*PROMPT*
Give the line with "energy-density limit exists" again, along with every line below it to the end of the records, word for word.

*MATERIAL FOR THIS EXERCISE*
import Summits.HubbardSuperconductivity.HubbardSuperconductivity.Theses.AposterioriCapRg
import Summits.HubbardSuperconductivity.HubbardSuperconductivity.Theorems.AposterioriCapRgCapRgSymmetricCertificatePinnedStubCooperC4v
import Summits.HubbardSuperconductivity.HubbardSuperconductivity.Theorems.AposterioriCapRgCapRgSymmetricCertificatePinnedStubDominanceOfMargins
import Summits.HubbardSuperconductivity.HubbardSuperconductivity.Theorems.AposterioriCapRgCapRgSymmetricCertificatePinnedStubShellGeometryStable
import Summits.HubbardSuperconductivity.HubbardSuperconductivity.Theorems.AposterioriCapRgCapRgSymmetricCertificatePinnedStubDensityOfBracket
import Summits.HubbardSuperconductivity.HubbardSuperconductivity.Theorems.AposterioriCapRgCapRgSymmetricCertificatePinnedStubCertificateOfPerAccuracy

/-!
# Line `strict-continuum-certificate-transfer` for crux `CapRgSymmetricCertificatePinned`
# (item stmt-HubbardSuperconductivity-14045, route AposterioriCapRg) — the lead's skeleton, v4

Leads: prover-line-stmt-HubbardSuperconductivity-14045-0 (v1–v3), prover-line-stmt-HubbardSuperconductivity-14045-c1-0 (v4).
History: v1 (4 stubs rebuilt from the planner's registered signatures 700e110a) → three glue stubs LANDED (`stub_cooperC4v`
p89297, `stub_dominanceOfMargins` p85399, `stub_shellGeometryStable` p91237; imported above) → v3: the hardest stub reshaped to
the per-accuracy form C⁺′ (`stub_perAccuracyCertificate`, frame and scale chosen AFTER the mismatch tolerance; C⁺ ⇒ C⁺′ proved
in v3, tree history 8:38Z) → v4 (this file): C⁺′ SPLIT along its two unrelated obligations.

Composition idea (card `Ideas/strict-continuum-certificate-transfer.md`): prove the crux from a certificate stated through
LIMITS of the tree's finite-`(L, β, M)` functionals (eventually along `M → ∞`, then `β → ∞`, then `L → ∞`) with STRICT
margins and with clause (ii′) `CooperDominance` replaced by OPEN spectral conditions (strict `B₁g` isotypic gap (G) and the
half-bottom bound on the second Rayleigh level (H4)); the crux's `∀ Θ = (c₀, w)` and its `∀ L ∃ β₀ ∀ β ∃ M₀ ∀ M` block are
bookkeeping (`exists_window_of_mem_Ioo`, `block_of_eventually`), and (ii′) follows from (G)+(H4) by the landed
`stub_dominanceOfMargins` + `stub_cooperC4v` (`certificate_of_perAccuracy`, v3's composition factored out).

RESHAPE v3 → v4 (why).  C⁺′ bundled (a) the per-accuracy symmetric-regime certificate of the countertermed Grassmann action
(the ENGINE) with (b) the DENSITY conjunct `n_{L+1}(U, μ) → 1 − δ` of the operator model — a thermodynamic limit that no
symmetric-regime technique touches.  (b) is now DISCHARGED INSIDE THE SKELETON from tree theorems: the grand-canonical
ground-state energy density of the 2D Hubbard torus has a thermodynamic limit `g_U(μ)` for EVERY `U, μ` (Theorems
`stub_torusGcEnergyDensityLimit` / `ptbm_gcLimit_exists`, routes WeakCouplingBCS / ThermalWedge), `g_U` is antitone
(`CwDensity.antitone_of_tendsto`, Theorems of route ChiralWindow); an antitone real function is differentiable
Lebesgue-a.e. (Mathlib `Monotone.ae_differentiableAt`), hence at SOME point of every open interval
(`CwDensity.exists_differentiableAt`, ibid.; Literature home proposed as p96990 `HubbardGrandCanonicalDensityBracket.lean`);
at such a point `μ*` Griffiths' lemma (`tendsto_gcDensity_of_hasDerivAt`,
`HubbardGrandCanonicalDensity.lean`) gives `n_{L+1}(U, μ*) → −g_U′(μ*)`, and the finite-volume monotonicity of the density in
`μ` (`gcNumber_torus_mono`) transports two ONE-SIDED bounds at the ends of the interval, needed only FREQUENTLY in `L`, to the
limit (`densityClause_of_bracket`, proved below).  Hence the engine stub `stub_certificateOnInterval` carries NO density
limit, NO `δ` and NO differentiability: a coupling `U ∈ [2,3]`, an open window `(μ₁, μ₂)` of chemical potentials with
`13/20 ≤ n_{L+1}(U, μ₁)` and `n_{L+1}(U, μ₂) ≤ 4/5` frequently in `L`, and C⁺′'s per-accuracy block VERBATIM at every
`μ ∈ (μ₁, μ₂)`; the composition produces `δ := 1 − lim_L n_{L+1}(U, μ*) ∈ [1/5, 7/20]`.  (v3's C⁺′ at ONE `μ` does not
imply v4's interval form and conversely; v4 is the cut along which the tree already proves the operator-side half.)

`CapRgSymmetricCertificatePinned_of` concludes the crux BY NAME; `sorry` occurs only in the ENGINE stub
`stub_certificateOnInterval`.  The two glue stubs of v4.2 (registered 630a5cd5) are LANDED and imported above:
`stub_densityOfBracket` (p97590, `Theorems/AposterioriCapRgCapRgSymmetricCertificatePinnedStubDensityOfBracket.lean`) and
`stub_certificateOfPerAccuracy` (p98129, `…StubCertificateOfPerAccuracy.lean`); Literature by-product p96990
`HubbardGrandCanonicalDensityBracket.lean` (general-`t` bracket lemma).  (v4.0, registered 775a117c, carried the operator-side facts as stubs
`stub_gcLimit_antitone`, `stub_exists_differentiableAt_of_antitone`; both turned out to be tree theorems —
`stub_torusGcEnergyDensityLimit`, `CwDensity.antitone_of_tendsto`, `CwDensity.exists_differentiableAt` — so modulo landed
glue the crux IS its engine stub, kernel-checked.)
-/

noncomputable section

namespace Summit.HubbardSuperconductivity.CapRgSymmetricCertificatePinned.StrictContinuum

open Filter Topology
open Literature.MathematicalPhysics.QuantumLattice Literature.Probability.LatticeModels Matrix
open scoped BigOperators

/-! ## The registered stub (the only `sorry`: the engine) -/

/-- **Stub `stub_certificateOnInterval`** (HARDEST; the crux's engine content, density-free): at some coupling
`U ∈ [2, 3]` there is an open window `(μ₁, μ₂)` of chemical potentials such that
(D₁) frequently in `L`, the grand-canonical tracial ground-state density of `hubbardTorusWith 2 (L+1) 1 U μ₁` is `≥ 13/20`;
(D₂) frequently in `L`, that of `hubbardTorusWith 2 (L+1) 1 U μ₂` is `≤ 4/5`;
(C) at EVERY `μ ∈ (μ₁, μ₂)`, FOR EVERY mismatch tolerance `c > 0` there are an admissible frame `K` and an admissible scale
`Λ` with the pinned shell geometry such that, eventually along `M → ∞`, then `β → ∞`, then `L → ∞` (torus side `L + 1`,
`2(M + 1)` Matsubara frequencies): the Fermi-curve mismatch is `< c + ½|e_K|` on the shell, the `d`-wave pairing strength
converges to an interior window value `lam ∈ (1/8, 1/5)`, and the remaining clauses hold STRICTLY — normaliser `≠ 0`, field
strengths in `(ζ, 1/ζ)`, `‖𝒱₄‖_∞ < E₁`, truncated remainder `< E₃`, Stoner products `< 1 − σ`, strict `B₁g` isotypic gap
(G) and half-bottom second level (H4) of the Cooper matrix (v3's per-accuracy block C⁺′, verbatim, at this `μ`). -/
theorem stub_certificateOnInterval :
    ∃ U ∈ Set.Icc (2:ℝ) 3, ∃ μ₁ μ₂ : ℝ, μ₁ < μ₂ ∧
      (∃ᶠ L : ℕ in atTop, (13 / 20 : ℝ) ≤
        ((hubbardTorusWith 2 (L + 1) 1 U μ₁).groundStateFunctional totalNumber).re / ((L + 1 : ℕ) : ℝ) ^ 2) ∧
      (∃ᶠ L : ℕ in atTop,
        ((hubbardTorusWith 2 (L + 1) 1 U μ₂).groundStateFunctional totalNumber).re / ((L + 1 : ℕ) : ℝ) ^ 2 ≤ 4 / 5) ∧
      ∀ μ ∈ Set.Ioo μ₁ μ₂,
      ∀ c : ℝ, 0 < c → ∃ (K : TrigPolyC4v) (Λ : ℝ),
        capRgCornerDataT.AdmitsFrameNorm (K.coeffNorm capRgCornerDataT.frameDecay) ∧
        capRgCornerDataT.AdmitsScale Λ ∧
        ShellGeometry (renormalisedBandC μ K) Λ capRgCornerDataT.velLower capRgCornerDataT.velUpper
          capRgCornerDataT.curvLower capRgCornerDataT.curvUpper capRgCornerDataT.vanHoveDist ∧
        (∀ᶠ L : ℕ in atTop, ∀ᶠ β : ℝ in atTop, ∀ᶠ M : ℕ in atTop,
          ∀ k ∈ momentumShell (L + 1) (nambuXiCT (L + 1) μ K) Λ, ∀ σ : Fin 2,
            |(selfEnergy (L + 1) (M + 1) β (hubbardEffectiveActionCT (L + 1) (M + 1) β U μ 0 K Λ)
                (omega0 (M + 1), k) σ).re| <
              c + capRgCornerDataT.slopeAllowance * |nambuXiCT (L + 1) μ K k|) ∧
        (∃ lam : ℝ, ((symmetricWindowLower : ℝ) < lam ∧ lam < symmetricWindowUpper) ∧
          ∀ η : ℝ, 0 < η → ∀ᶠ L : ℕ in atTop, ∀ᶠ β : ℝ in atTop, ∀ᶠ M : ℕ in atTop,
            |pairingStrength (L + 1) (M + 1) β (nambuXiCT (L + 1) μ K) Λ
                (hubbardEffectiveActionCT (L + 1) (M + 1) β U μ 0 K Λ) - lam| < η) ∧
        (∀ᶠ L : ℕ in atTop, ∀ᶠ β : ℝ in atTop, ∀ᶠ M : ℕ in atTop,
          hubbardEffPartitionFnCT (L + 1) (M + 1) β U μ 0 K Λ ≠ 0 ∧
          (∀ k ∈ momentumShell (L + 1) (nambuXiCT (L + 1) μ K) Λ, ∀ σ : Fin 2,
            (capRgCornerDataT.fieldFloor : ℝ) <
                fieldStrengthSpin (L + 1) (M + 1) β (hubbardEffectiveActionCT (L + 1) (M + 1) β U μ 0 K Λ) k σ ∧
              fieldStrengthSpin (L + 1) (M + 1) β (hubbardEffectiveActionCT (L + 1) (M + 1) β U μ 0 K Λ) k σ <
                1 / capRgCornerDataT.fieldFloor) ∧
          vertexSupNorm (L + 1) (M + 1) β (hubbardEffectiveActionCT (L + 1) (M + 1) β U μ 0 K Λ) 4 <
            capRgCornerDataT.quarticBound ∧
          remainderWeightNormUpTo (L + 1) (M + 1) capRgCornerDataT.remainderDegree β
              ((capRgCornerDataT.fieldRadius : ℝ) ^ 2 * Λ)
              (hubbardEffectiveActionCT (L + 1) (M + 1) β U μ 0 K Λ) < capRgCornerDataT.remainderBound ∧
          (∀ q : TorusSite 2 (L + 1),
            stonerCharge (L + 1) (M + 1) β (nambuXiCT (L + 1) μ K) Λ
                (hubbardEffectiveActionCT (L + 1) (M + 1) β U μ 0 K Λ) q < 1 - capRgCornerDataT.stonerMargin ∧
              stonerSpin (L + 1) (M + 1) β (nambuXiCT (L + 1) μ K) Λ
                (hubbardEffectiveActionCT (L + 1) (M + 1) β U μ 0 K Λ) q < 1 - capRgCornerDataT.stonerMargin) ∧
          (⨅ f : {f : TorusSite 2 (L + 1) → ℂ // star f ⬝ᵥ f = 1 ∧ IsB1g f},
              reRayleigh (cooperMatrix (L + 1) (M + 1) β (nambuXiCT (L + 1) μ K) Λ
                (hubbardEffectiveActionCT (L + 1) (M + 1) β U μ 0 K Λ)) f.1) <
            ⨅ g : {g : TorusSite 2 (L + 1) → ℂ // star g ⬝ᵥ g = 1 ∧
                ∀ f : TorusSite 2 (L + 1) → ℂ, IsB1g f → star f ⬝ᵥ g = 0},
              reRayleigh (cooperMatrix (L + 1) (M + 1) β (nambuXiCT (L + 1) μ K) Λ
                (hubbardEffectiveActionCT (L + 1) (M + 1) β U μ 0 K Λ)) g.1 ∧
          -(-cooperMatrix (L + 1) (M + 1) β (nambuXiCT (L + 1) μ K) Λ
                (hubbardEffectiveActionCT (L + 1) (M + 1) β U μ 0 K Λ)).supRayleigh / 2 ≤
            ⨆ f : {f : TorusSite 2 (L + 1) → ℂ // star f ⬝ᵥ f = 1},
              ⨅ g : {g : TorusSite 2 (L + 1) → ℂ // star g ⬝ᵥ g = 1 ∧ star f.1 ⬝ᵥ g = 0},
                reRayleigh (cooperMatrix (L + 1) (M + 1) β (nambuXiCT (L + 1) μ K) Λ
                  (hubbardEffectiveActionCT (L + 1) (M + 1) β U μ 0 K Λ)) g.1) := by
  sorry

/-! ## The composition: the stubs ⇒ the crux, by name -/

/-- **The line closes the crux modulo its stubs**: `stub_certificateOnInterval` supplies `U`, the window `(μ₁, μ₂)`, the
two-point density bracket and the per-accuracy block on the window; `stub_densityOfBracket` (LANDED p97590: the GC
energy-density limit exists and is antitone, has a differentiability point in the window; Griffiths' lemma; monotone
transport) supplies `μ ∈ (μ₁, μ₂)` with `n_{L+1}(U, μ) → d ∈ [13/20, 4/5]`; put `δ := 1 − d ∈ [1/5, 7/20]`; the certificate
conjunct at `(U, μ)` is `stub_certificateOfPerAccuracy` (LANDED p98129, v3's composition factored). -/
theorem CapRgSymmetricCertificatePinned_of :
    Summit.HubbardSuperconductivity.HubbardSuperconductivity.Theses.AposterioriCapRg.CapRgSymmetricCertificatePinned := by
  obtain ⟨U, hU, μ₁, μ₂, h12, hlo, hhi, hcert⟩ := stub_certificateOnInterval
  obtain ⟨μ, hμ, d, hd, hdens⟩ := stub_densityOfBracket U μ₁ μ₂ _ _ h12 hlo hhi
  refine ⟨U, hU, 1 - d, ⟨by linarith [hd.2], by linarith [hd.1]⟩, μ, ?_,
    stub_certificateOfPerAccuracy U μ (hcert μ hμ)⟩
  simpa only [sub_sub_cancel] using hdens

end Summit.HubbardSuperconductivity.CapRgSymmetricCertificatePinned.StrictContinuum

*YOUR SOLUTION*
energy-density limit exists and is antitone, has a differentiability point in the window; Griffiths' lemma; monotone
transport) supplies `μ ∈ (μ₁, μ₂)` with `n_{L+1}(U, μ) → d ∈ [13/20, 4/5]`; put `δ := 1 − d ∈ [1/5, 7/20]`; the certificate
conjunct at `(U, μ)` is `stub_certificateOfPerAccuracy` (LANDED p98129, v3's composition factored). -/
theorem CapRgSymmetricCertificatePinned_of :
    Summit.HubbardSuperconductivity.HubbardSuperconductivity.Theses.AposterioriCapRg.CapRgSymmetricCertificatePinned := by
  obtain ⟨U, hU, μ₁, μ₂, h12, hlo, hhi, hcert⟩ := stub_certificateOnInterval
  obtain ⟨μ, hμ, d, hd, hdens⟩ := stub_densityOfBracket U μ₁ μ₂ _ _ h12 hlo hhi
  refine ⟨U, hU, 1 - d, ⟨by linarith [hd.2], by linarith [hd.1]⟩, μ, ?_,
    stub_certificateOfPerAccuracy U μ (hcert μ hμ)⟩
  simpa only [sub_sub_cancel] using hdens

end Summit.HubbardSuperconductivity.CapRgSymmetricCertificatePinned.StrictContinuum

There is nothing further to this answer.